> _What this task involves_
Filter the data below for the string "hypothesis" and copy each matching line.

___ Given information

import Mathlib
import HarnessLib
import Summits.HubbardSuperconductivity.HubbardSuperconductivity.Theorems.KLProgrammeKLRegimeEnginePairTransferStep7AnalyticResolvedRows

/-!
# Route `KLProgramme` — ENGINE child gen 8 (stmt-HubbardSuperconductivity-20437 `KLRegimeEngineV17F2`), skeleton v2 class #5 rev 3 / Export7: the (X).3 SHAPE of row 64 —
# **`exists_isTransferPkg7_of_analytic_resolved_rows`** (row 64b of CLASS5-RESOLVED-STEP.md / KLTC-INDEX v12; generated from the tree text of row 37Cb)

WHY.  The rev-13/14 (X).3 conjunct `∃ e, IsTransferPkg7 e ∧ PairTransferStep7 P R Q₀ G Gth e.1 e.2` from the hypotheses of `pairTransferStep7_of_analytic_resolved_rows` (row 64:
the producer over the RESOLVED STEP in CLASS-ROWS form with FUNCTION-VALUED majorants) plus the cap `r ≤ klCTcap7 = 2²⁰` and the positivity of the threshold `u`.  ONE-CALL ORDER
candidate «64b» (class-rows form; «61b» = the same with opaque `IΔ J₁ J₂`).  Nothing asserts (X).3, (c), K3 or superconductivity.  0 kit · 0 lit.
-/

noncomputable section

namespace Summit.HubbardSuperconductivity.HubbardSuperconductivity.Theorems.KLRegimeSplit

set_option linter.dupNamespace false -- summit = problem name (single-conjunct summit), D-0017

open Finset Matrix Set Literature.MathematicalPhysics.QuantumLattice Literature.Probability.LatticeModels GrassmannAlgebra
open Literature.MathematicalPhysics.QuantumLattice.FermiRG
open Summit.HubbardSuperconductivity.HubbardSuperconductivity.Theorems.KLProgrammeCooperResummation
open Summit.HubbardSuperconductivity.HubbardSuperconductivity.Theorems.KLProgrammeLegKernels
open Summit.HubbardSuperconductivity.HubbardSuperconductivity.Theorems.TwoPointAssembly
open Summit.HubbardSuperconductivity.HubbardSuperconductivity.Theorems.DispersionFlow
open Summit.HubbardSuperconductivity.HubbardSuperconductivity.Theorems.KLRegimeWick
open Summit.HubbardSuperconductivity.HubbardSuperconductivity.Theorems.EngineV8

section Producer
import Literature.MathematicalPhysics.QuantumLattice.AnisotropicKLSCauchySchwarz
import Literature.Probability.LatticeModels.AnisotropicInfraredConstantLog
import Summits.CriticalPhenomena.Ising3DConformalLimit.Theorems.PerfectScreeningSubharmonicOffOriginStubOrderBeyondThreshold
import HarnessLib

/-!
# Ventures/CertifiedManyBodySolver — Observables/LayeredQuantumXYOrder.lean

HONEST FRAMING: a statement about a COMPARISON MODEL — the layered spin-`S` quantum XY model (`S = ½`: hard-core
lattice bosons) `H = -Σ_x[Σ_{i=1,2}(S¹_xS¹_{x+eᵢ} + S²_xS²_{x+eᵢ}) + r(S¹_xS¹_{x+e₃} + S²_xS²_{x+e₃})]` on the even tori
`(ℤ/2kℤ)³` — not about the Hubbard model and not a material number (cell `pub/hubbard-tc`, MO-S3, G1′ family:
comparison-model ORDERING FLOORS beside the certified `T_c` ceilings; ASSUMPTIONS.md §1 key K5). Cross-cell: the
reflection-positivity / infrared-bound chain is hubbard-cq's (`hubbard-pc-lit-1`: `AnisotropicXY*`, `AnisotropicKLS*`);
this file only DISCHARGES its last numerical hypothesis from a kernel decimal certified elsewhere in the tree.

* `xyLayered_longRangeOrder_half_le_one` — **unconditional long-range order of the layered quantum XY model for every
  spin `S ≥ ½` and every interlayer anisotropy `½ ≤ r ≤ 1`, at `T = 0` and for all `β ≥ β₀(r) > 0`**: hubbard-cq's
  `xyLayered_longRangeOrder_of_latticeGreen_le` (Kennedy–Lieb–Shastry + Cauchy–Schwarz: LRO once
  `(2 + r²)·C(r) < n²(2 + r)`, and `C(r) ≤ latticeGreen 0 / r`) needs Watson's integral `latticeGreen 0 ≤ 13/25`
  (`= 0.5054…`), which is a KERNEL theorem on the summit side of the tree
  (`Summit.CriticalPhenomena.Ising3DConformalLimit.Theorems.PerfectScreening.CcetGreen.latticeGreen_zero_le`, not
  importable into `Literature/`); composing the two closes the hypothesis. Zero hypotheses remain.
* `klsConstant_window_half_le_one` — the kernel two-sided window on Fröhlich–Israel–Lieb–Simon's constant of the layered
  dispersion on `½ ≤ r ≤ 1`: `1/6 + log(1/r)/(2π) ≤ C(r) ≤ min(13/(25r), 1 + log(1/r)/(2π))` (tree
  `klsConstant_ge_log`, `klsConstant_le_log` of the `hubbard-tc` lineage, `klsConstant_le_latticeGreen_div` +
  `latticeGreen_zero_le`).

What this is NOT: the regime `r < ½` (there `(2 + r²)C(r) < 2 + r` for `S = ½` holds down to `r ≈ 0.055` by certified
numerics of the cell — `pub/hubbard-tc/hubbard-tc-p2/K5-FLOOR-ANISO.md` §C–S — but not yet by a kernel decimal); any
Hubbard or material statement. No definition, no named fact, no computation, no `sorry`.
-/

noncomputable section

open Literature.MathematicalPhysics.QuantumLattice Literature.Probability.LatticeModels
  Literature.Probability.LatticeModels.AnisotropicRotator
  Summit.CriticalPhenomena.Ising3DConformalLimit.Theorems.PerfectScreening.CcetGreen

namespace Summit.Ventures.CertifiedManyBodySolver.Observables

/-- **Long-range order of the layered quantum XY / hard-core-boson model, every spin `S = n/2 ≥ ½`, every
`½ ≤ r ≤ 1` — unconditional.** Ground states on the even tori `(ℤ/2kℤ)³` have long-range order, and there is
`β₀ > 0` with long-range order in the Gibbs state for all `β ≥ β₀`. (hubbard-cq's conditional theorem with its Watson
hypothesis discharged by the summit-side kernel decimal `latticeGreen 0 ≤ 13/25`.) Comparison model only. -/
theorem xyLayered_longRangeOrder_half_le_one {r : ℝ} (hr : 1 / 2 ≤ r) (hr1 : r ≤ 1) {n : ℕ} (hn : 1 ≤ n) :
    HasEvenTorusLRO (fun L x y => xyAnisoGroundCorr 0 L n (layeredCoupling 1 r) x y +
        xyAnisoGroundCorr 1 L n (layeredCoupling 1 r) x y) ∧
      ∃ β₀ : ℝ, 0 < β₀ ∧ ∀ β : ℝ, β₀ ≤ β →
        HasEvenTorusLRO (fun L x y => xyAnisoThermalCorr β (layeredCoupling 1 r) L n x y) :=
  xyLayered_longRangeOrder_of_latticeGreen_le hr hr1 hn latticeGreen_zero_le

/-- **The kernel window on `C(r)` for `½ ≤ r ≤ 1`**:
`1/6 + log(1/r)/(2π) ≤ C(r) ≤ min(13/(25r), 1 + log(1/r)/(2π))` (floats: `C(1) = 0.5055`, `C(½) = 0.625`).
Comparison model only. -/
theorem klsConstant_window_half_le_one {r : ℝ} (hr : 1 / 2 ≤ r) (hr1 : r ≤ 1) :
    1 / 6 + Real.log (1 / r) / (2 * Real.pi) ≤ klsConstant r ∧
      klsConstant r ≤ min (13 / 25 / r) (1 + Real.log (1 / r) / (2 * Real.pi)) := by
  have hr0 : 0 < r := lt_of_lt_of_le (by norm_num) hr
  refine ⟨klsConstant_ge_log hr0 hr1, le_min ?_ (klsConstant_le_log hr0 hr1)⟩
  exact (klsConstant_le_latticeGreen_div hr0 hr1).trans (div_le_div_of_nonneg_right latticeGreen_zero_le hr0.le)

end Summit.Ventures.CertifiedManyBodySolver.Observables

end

______

> _Result_
this file only DISCHARGES its last numerical hypothesis from a kernel decimal certified elsewhere in the tree.
  importable into `Literature/`); composing the two closes the hypothesis. Zero hypotheses remain.
hypothesis discharged by the summit-side kernel decimal `latticeGreen 0 ≤ 13/25`.) Comparison model only. -/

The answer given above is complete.